## The problem
Please output exactly the lines of the material from the first through the line containing "2) ^ a₂ := by", and nothing more.

┌──

import Mathlib

/-!
# P4FermatQuotient — kernel-checked identities behind proofs/p4-k3-fermat-quotient.md (pub-hodge-repro0)

The census K3 surface `Ỹ_λ` = minimal model of `(C_λ × C_λ)/D_m`, `C_λ : y^m = x^{a₀}(x−1)^{a₁}(x−λ)^{a₂}`, is birational
to the `m`-cyclic cover of `ℙ²` branched along four lines in general position, hence a quotient of the Fermat surface `X²_m`.
The algebra behind it is finite and is certified here (ROUTE R-5 corroboration; the Hodge theory lives in the note):
* `swap_relation` (Prop 1(b)): with `u = y y′`, `s₁ = x + x′`, `s₂ = x x′`,
  `u^m = f(x) f(x′) = s₂^{a₀} (s₂ − s₁ + 1)^{a₁} (s₂ − λ s₁ + λ²)^{a₂}` — for ALL exponents and all `x, x′, λ`;
* `general_position` (Prop 1(c)): the three affine branch lines meet pairwise in the three DISTINCT points
  `(1,0), (λ,0), (1+λ, λ)` and have the three distinct slopes `0, 1, λ`, for every `λ ∉ {0, 1}`;
* `fermat_map_identity` (Prop 2(c)): on `X²_m` (`X₃^m = −(X₀^m + X₁^m + X₂^m)`), `u := X₀^{a₀}X₁^{a₁}X₂^{a₂}X₃^{a₃}` satisfies
  `u^m = x₀^{a₀} x₁^{a₁} x₂^{a₂} x₃^{a₃}` with `x_i = X_i^m`, `x₃ = −(x₀ + x₁ + x₂)` — for ALL exponents, over any commutative ring;
* `census_rows_ok`: for the nine families used in the note the weights sum to `0 mod m` and `gcd(a₀, a₁, a₂, a₃, m) = 1`.
-/

namespace HodgeRepro0.P4FermatQuotient

/-- `(x − a)(x′ − a) = s₂ − a s₁ + a²` (the one-line identity behind Prop 1(b)). -/
theorem pair_identity {R : Type*} [CommRing R] (x x' a : R) :
    (x - a) * (x' - a) = x * x' - a * (x + x') + a ^ 2 := by ring

/-- Prop 1(b): the swap-invariant relation `u^m = f(x) f(x′) = F_λ(s₁, s₂)`, for all exponents. -/
theorem swap_relation {R : Type*} [CommRing R] (x x' lam : R) (a₀ a₁ a₂ : ℕ) :
    (x ^ a₀ * (x - 1) ^ a₁ * (x - lam) ^ a₂) * (x' ^ a₀ * (x' - 1) ^ a₁ * (x' - lam) ^ a₂)
      = (x * x') ^ a₀ * (x * x' - (x + x') + 1) ^ a₁ * (x * x' - lam * (x + x') + lam ^ 2) ^ a₂ := by
  have h1 : x * x' - (x + x') + 1 = (x - 1) * (x' - 1) := by ring
  have h2 : x * x' - lam * (x + x') + lam ^ 2 = (x - lam) * (x' - lam) := by ring
  rw [h1, h2, mul_pow, mul_pow, mul_pow]
  ring

/-- Prop 1(c): the pairwise intersection points of `L₀ : s₂ = 0`, `L₁ : s₂ − s₁ + 1 = 0`, `L_λ : s₂ − λ s₁ + λ² = 0`
lie on the respective lines, and for `λ ∉ {0, 1}` the three points and the three slopes `0, 1, λ` are pairwise distinct. -/
theorem general_position {F : Type*} [Field F] (lam : F) (h0 : lam ≠ 0) (h1 : lam ≠ 1) :
    -- (1,0) ∈ L₀ ∩ L₁ ; (λ,0) ∈ L₀ ∩ L_λ ; (1+λ, λ) ∈ L₁ ∩ L_λ
    ((0:F) = 0 ∧ (0:F) - 1 + 1 = 0) ∧ ((0:F) = 0 ∧ (0:F) - lam * lam + lam ^ 2 = 0) ∧
    (lam - (1 + lam) + 1 = 0 ∧ lam - lam * (1 + lam) + lam ^ 2 = 0) ∧
    -- the three points are pairwise distinct (already in the first coordinate)
    ((1:F) ≠ lam ∧ (1:F) ≠ 1 + lam ∧ lam ≠ 1 + lam) ∧
    -- the three slopes are pairwise distinct
    ((0:F) ≠ 1 ∧ (0:F) ≠ lam ∧ (1:F) ≠ lam) := by
  refine ⟨⟨rfl, by ring⟩, ⟨rfl, by ring⟩, ⟨by ring, by ring⟩, ⟨?_, ?_, ?_⟩, ⟨zero_ne_one, ?_, ?_⟩⟩
  · exact fun h => h1 h.symm
  · intro h; apply h0; linear_combination -h
  · intro h; apply one_ne_zero (α := F); linear_combination -h
  · exact fun h => h0 h.symm
  · exact fun h => h1 h.symm

/-- Prop 2(c): the Fermat map identity on `X²_m`, for all exponents, over any commutative ring. -/
theorem fermat_map_identity {R : Type*} [CommRing R] (m a₀ a₁ a₂ a₃ : ℕ) (X₀ X₁ X₂ X₃ : R)
    (h : X₃ ^ m = -(X₀ ^ m + X₁ ^ m + X₂ ^ m)) :
    (X₀ ^ a₀ * X₁ ^ a₁ * X₂ ^ a₂ * X₃ ^ a₃) ^ m
      = (X₀ ^ m) ^ a₀ * (X₁ ^ m) ^ a₁ * (X₂ ^ m) ^ a₂ * (-(X₀ ^ m + X₁ ^ m + X₂ ^ m)) ^ a₃ := by
  rw [← h]
  ring

/-- the nine families used in the note: `(m; a₀, a₁, a₂, a₃)` -/
def rows : List (Nat × Nat × Nat × Nat × Nat) :=
  [(12, 1, 2, 3, 6), (12, 1, 3, 4, 4), (12, 2, 3, 3, 4), (12, 4, 6, 7, 7),
   (10, 1, 2, 3, 4), (10, 1, 1, 3, 5), (8, 1, 2, 2, 3), (12, 1, 3, 10, 10), (12, 1, 2, 4, 5)]

/-- weights sum to `0 (mod m)` and `gcd(a₀, a₁, a₂, a₃, m) = 1`, row by row -/
def rowOk : Nat × Nat × Nat × Nat × Nat → Bool
  | (m, a₀, a₁, a₂, a₃) =>
    (a₀ + a₁ + a₂ + a₃) % m == 0 && Nat.gcd (Nat.gcd (Nat.gcd (Nat.gcd a₀ a₁) a₂) a₃) m == 1
      && 0 < a₀ && a₀ < m && 0 < a₁ && a₁ < m && 0 < a₂ && a₂ < m && 0 < a₃ && a₃ < m

/-- every row of `rows` passes `rowOk` (kernel-checked by `decide`). -/
theorem census_rows_ok : rows.all rowOk = true := by decide

end HodgeRepro0.P4FermatQuotient
import Literature.NumberTheory.Sieve.CFSemigroupLipOperator
import HarnessLib

/-!
# Holomorphy of `s ↦ L_s` on the Lipschitz space

Support file (all results proved) for the named fact
`Literature.NumberTheory.Sieve.MageeOhWinter2019_uniformCounting` (`CFSemigroupCounting.lean`).
The renewal/Laplace-transform analysis of [MageeOhWinter2019, §3.4] ("the correspondence
`s ↦ n_q(s, x, φ)` gives a holomorphic family of `C¹` functions … this is essential for the contour
shifting argument") and the perturbation theory of the leading eigenvalue both rest on the fact
that the transfer operators `L_s`, as bounded operators on the Banach space of regular functions on
`[0,1]`, depend holomorphically on `s`. We prove this for the operators
`cfLOp A hA s : CfLip →L[ℂ] CfLip` of `CFSemigroupLipOperator.lean`:

* `cfWOp`: generic weighted composition operators `F ↦ Σ_a ω_a(x) F(1/(x+a))` on `CfLip` with the
  norm bound `Σ_a (2 sup|ω_a| + Lip(ω_a))` (`norm_cfWOp_le`);
* `cfLOpD A hA s`: the derivative operator, weights `-2 log(x+a) · (x+a)^{-2s}`;
* `norm_cfLOp_taylor_le`: the second-order Taylor estimate
  `‖L_{s+k} - L_s - k L'_s‖ ≤ C(s) ‖k‖²` for `‖k‖ ≤ 1/4` (explicit `C(s) = cfTaylorConst A s`);
* `hasDerivAt_cfLOp`, `differentiable_cfLOp`, `analyticAt_cfLOp`: `s ↦ L_s` is an entire
  operator-valued function. [cite: MageeOhWinter2019, §3.4]

## References

* M. Magee, H. Oh, D. Winter, J. reine angew. Math. 753 (2019) 89–135, §3.4.
  [MageeOhWinter2019]
-/

noncomputable section

open Set Filter Asymptotics
open scoped Topology

namespace Literature.NumberTheory.Sieve

variable {A : Finset ℕ}

/-! ### Elementary bounds for the branches and the single-letter weights -/

/-- The branches are `1`-Lipschitz on `[0,1]`: `|1/(x+a) - 1/(y+a)| ≤ |x - y|` (`a ≥ 1`).
[folklore] -/
theorem abs_one_div_add_sub_le {a : ℕ} (ha : 1 ≤ a) {x y : ℝ} (hx : x ∈ Icc (0 : ℝ) 1)
    (hy : y ∈ Icc (0 : ℝ) 1) : |1 / (x + a) - 1 / (y + a)| ≤ |x - y| := by
  have ha1 : (1 : ℝ) ≤ a := by exact_mod_cast ha
  have hxa : 1 ≤ x + a := by linarith [hx.1]
  have hya : 1 ≤ y + a := by linarith [hy.1]
  have e : 1 / (x + a) - 1 / (y + a) = (y - x) / ((x + a) * (y + a)) := by
    field_simp
    ring
  rw [e, abs_div, abs_of_pos (by positivity : 0 < (x + a) * (y + a)), abs_sub_comm]
  exact div_le_self (abs_nonneg _) (by nlinarith)

/-- The per-letter bound `Z_a(σ) = (a²)^{-σ} + ((a+1)²)^{-σ}`. [folklore] -/
def cfZa (a : ℕ) (σ : ℝ) : ℝ := ((a : ℝ) ^ 2) ^ (-σ) + (((a : ℝ) + 1) ^ 2) ^ (-σ)

/-- `Z_a ≥ 0`. [folklore] -/
theorem cfZa_nonneg (a : ℕ) (σ : ℝ) : 0 ≤ cfZa a σ :=
  add_nonneg (Real.rpow_nonneg (sq_nonneg _) _) (Real.rpow_nonneg (sq_nonneg _) _)

/-- The real weight is bounded by `Z_a`: `((x+a)²)^{-σ} ≤ Z_a(σ)` on `[0,1]` (`a ≥ 1`). [folklore] -/
theorem rpow_add_le_cfZa {a : ℕ} (ha : 1 ≤ a) (σ : ℝ) {x : ℝ} (hx : x ∈ Icc (0 : ℝ) 1) :
    ((x + a) ^ 2) ^ (-σ) ≤ cfZa a σ := by
  have ha1 : (1 : ℝ) ≤ a := by exact_mod_cast ha
  have hlo : (a : ℝ) ^ 2 ≤ (x + a) ^ 2 := by nlinarith [hx.1]
  have hhi : (x + a) ^ 2 ≤ ((a : ℝ) + 1) ^ 2 := by nlinarith [hx.1, hx.2]
  have hpos : (0 : ℝ) < (a : ℝ) ^ 2 := by positivity
  have hn1 : 0 ≤ (((a : ℝ) + 1) ^ 2) ^ (-σ) := Real.rpow_nonneg (sq_nonneg _) _
  have hn2 : 0 ≤ ((a : ℝ) ^ 2) ^ (-σ) := Real.rpow_nonneg (sq_nonneg _) _
  unfold cfZa
  rcases le_or_gt 0 σ with hσ | hσ
  · have h1 : ((x + a) ^ 2) ^ (-σ) ≤ ((a : ℝ) ^ 2) ^ (-σ) :=
      Real.rpow_le_rpow_of_nonpos hpos hlo (by linarith)
    linarith
  · have h1 : ((x + a) ^ 2) ^ (-σ) ≤ (((a : ℝ) + 1) ^ 2) ^ (-σ) :=
      Real.rpow_le_rpow (sq_nonneg _) hhi (by linarith)
    linarith

/-- **Sup bound for the single-letter weight:** `‖(x+a)^{-2s}‖ ≤ Z_a(Re s)`. [folklore] -/
theorem norm_cfWt_cfGen_le {a : ℕ} (ha : 1 ≤ a) (s : ℂ) {x : ℝ} (hx : x ∈ Icc (0 : ℝ) 1) :
    ‖cfWt s (cfGen a) x‖ ≤ cfZa a s.re := by
  have hd : 0 < cfDenom (cfGen a) x := by
    rw [cfDenom_cfGen]
    have : (1 : ℝ) ≤ a := by exact_mod_cast ha
    linarith [hx.1]
  rw [norm_cfWt s _ hd, cfDenom_cfGen]
  exact rpow_add_le_cfZa ha s.re hx
import Summits.QuantumFields.GaugeBoot.Certificates.SparseReducedWindowBound
import Summits.QuantumFields.GaugeBoot.Certificates.KZL2rpD4b27o10UpRNA
import Summits.QuantumFields.GaugeBoot.Certificates.KZL2rpD4b27o10UpRNB
import HarnessLib

/-!
# Aggregated equality row `KZL2rpD4b27o10UpRow` (gb_lean_emit_win 0.10)

HONEST FRAMING (cell `pub-gaugeboot`): certified bounds on lattice expectations at stated coupling,
gauge group, dimension and torus size; NOT a mass gap, NOT a continuum limit, NOT a string tension;
NOT Yang–Mills-summit-bearing (barriers `FixedCouplingUltralocality`, `PerturbativeInvisibility`).
AGGREGATED-EQUALITY FORM (lead A126 (2)(c)): the 3300 equality rows of `kzL2_D4_b27o10_max_rp_G2` (sha256 `04c5c06cb1da27ca703be7d4464625d73fd179d6b3eb6f467ce54341078f935a`)
enter the certificate `0641da9ec12fa3e4…` only through `Σ_e λ_e · row_e` (λ = the certificate's exact dyadic multipliers).
That row is `a_v = n_v / RD` (numerators `RN`, data parts; common denominator `RD`; 9983 non-zeros of 10878), right-hand side
`rhsN / RD`. INTERFACE (same shape as the kz-L2-H-3D modules `KZL2HD3b…Row`): `RW = [(rhs, [(0, a_0), (1, a_1), …, (10877, a_10877)])]`
(ALL columns, in order), `rowEQ 0`, `rhsQ 0`, `aggRow`, `aggRhs`, and the cast lemmas `aggRow_cast` / `aggRhs_cast` used by the
certificate module. The certificate theorem is sound for ANY row here (it is a hypothesis); its usefulness rests on the
lattice binding proving `Σ_v aggRow v · y_v = aggRhs` (lean2's aggregated loop-equation row + lean1's binding).
-/

namespace Summit.QuantumFields.GaugeBoot.Certificates.KZL2rpD4b27o10UpRow

noncomputable section

open Summit.QuantumFields.GaugeBoot.Certificates.Sparse

/-- All numerators `n_v`, `0 ≤ v < 10878` (data parts concatenated). -/
def RN : List ℤ := RNa ++ RNb

/-- The common denominator `D` of the aggregated row (95 bits). -/
def RD : ℕ := 21785235816169506267463680000

/-- Numerator of the right-hand side `Σ_e λ_e rhs_e = rhsN / RD`. -/
def rhsN : ℤ := 0

set_option maxHeartbeats 0 in
/-- `RN` lists exactly 10878 numerators. -/
theorem RN_length : RN.length = 10878 := by
  decide +kernel

/-- `RD > 0`. -/
theorem RD_pos : 0 < RD := by decide

/-- The ONE aggregated row in the shared-row-table shape `[(rhs, [(v, a_v), …])]` (all columns, in order). -/
def RW : List (ℚ × List (ℕ × ℚ)) := [(((rhsN : ℤ) : ℚ) / (RD : ℚ), aggRowQ RN RD)]

/-- Equality row `e` (only `e = 0`), coefficient of `y_v`. -/
def rowEQ (e : Fin 1) (v : Fin 10878) : ℚ := sget (RW.getD e.val dRow₂).2 v.val

/-- Right-hand side of equality row `e`. -/
def rhsQ (e : Fin 1) : ℚ := (RW.getD e.val dRow₂).1

/-- The aggregated row `a_v = Σ_e λ_e row_e[v] = n_v / RD`. -/
def aggRow (v : Fin 10878) : ℚ := rowEQ 0 v

/-- Its right-hand side `Σ_e λ_e rhs_e = rhsN / RD`. -/
def aggRhs : ℚ := rhsQ 0

/-- `aggRow v = n_v / RD` over `ℝ`. -/
theorem aggRow_cast (v : Fin 10878) : ((aggRow v : ℚ) : ℝ) = ((RN.getD v.val 0 : ℤ) : ℝ) / (RD : ℝ) :=
  cast_sget_aggRowQ RN RD v.val

/-- `aggRhs = rhsN / RD` over `ℝ`. -/
theorem aggRhs_cast : ((aggRhs : ℚ) : ℝ) = ((rhsN : ℤ) : ℝ) / (RD : ℝ) := by
  show (((((rhsN : ℤ) : ℚ) / (RD : ℚ)) : ℚ) : ℝ) = _
  push_cast; rfl

end

end Summit.QuantumFields.GaugeBoot.Certificates.KZL2rpD4b27o10UpRow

└──

## Response to this exercise
import Mathlib

/-!
# P4FermatQuotient — kernel-checked identities behind proofs/p4-k3-fermat-quotient.md (pub-hodge-repro0)

The census K3 surface `Ỹ_λ` = minimal model of `(C_λ × C_λ)/D_m`, `C_λ : y^m = x^{a₀}(x−1)^{a₁}(x−λ)^{a₂}`, is birational
to the `m`-cyclic cover of `ℙ²` branched along four lines in general position, hence a quotient of the Fermat surface `X²_m`.
The algebra behind it is finite and is certified here (ROUTE R-5 corroboration; the Hodge theory lives in the note):
* `swap_relation` (Prop 1(b)): with `u = y y′`, `s₁ = x + x′`, `s₂ = x x′`,
  `u^m = f(x) f(x′) = s₂^{a₀} (s₂ − s₁ + 1)^{a₁} (s₂ − λ s₁ + λ²)^{a₂}` — for ALL exponents and all `x, x′, λ`;
* `general_position` (Prop 1(c)): the three affine branch lines meet pairwise in the three DISTINCT points
  `(1,0), (λ,0), (1+λ, λ)` and have the three distinct slopes `0, 1, λ`, for every `λ ∉ {0, 1}`;
* `fermat_map_identity` (Prop 2(c)): on `X²_m` (`X₃^m = −(X₀^m + X₁^m + X₂^m)`), `u := X₀^{a₀}X₁^{a₁}X₂^{a₂}X₃^{a₃}` satisfies
  `u^m = x₀^{a₀} x₁^{a₁} x₂^{a₂} x₃^{a₃}` with `x_i = X_i^m`, `x₃ = −(x₀ + x₁ + x₂)` — for ALL exponents, over any commutative ring;
* `census_rows_ok`: for the nine families used in the note the weights sum to `0 mod m` and `gcd(a₀, a₁, a₂, a₃, m) = 1`.
-/

namespace HodgeRepro0.P4FermatQuotient

/-- `(x − a)(x′ − a) = s₂ − a s₁ + a²` (the one-line identity behind Prop 1(b)). -/
theorem pair_identity {R : Type*} [CommRing R] (x x' a : R) :
    (x - a) * (x' - a) = x * x' - a * (x + x') + a ^ 2 := by ring

/-- Prop 1(b): the swap-invariant relation `u^m = f(x) f(x′) = F_λ(s₁, s₂)`, for all exponents. -/
theorem swap_relation {R : Type*} [CommRing R] (x x' lam : R) (a₀ a₁ a₂ : ℕ) :
    (x ^ a₀ * (x - 1) ^ a₁ * (x - lam) ^ a₂) * (x' ^ a₀ * (x' - 1) ^ a₁ * (x' - lam) ^ a₂)
      = (x * x') ^ a₀ * (x * x' - (x + x') + 1) ^ a₁ * (x * x' - lam * (x + x') + lam ^ 2) ^ a₂ := by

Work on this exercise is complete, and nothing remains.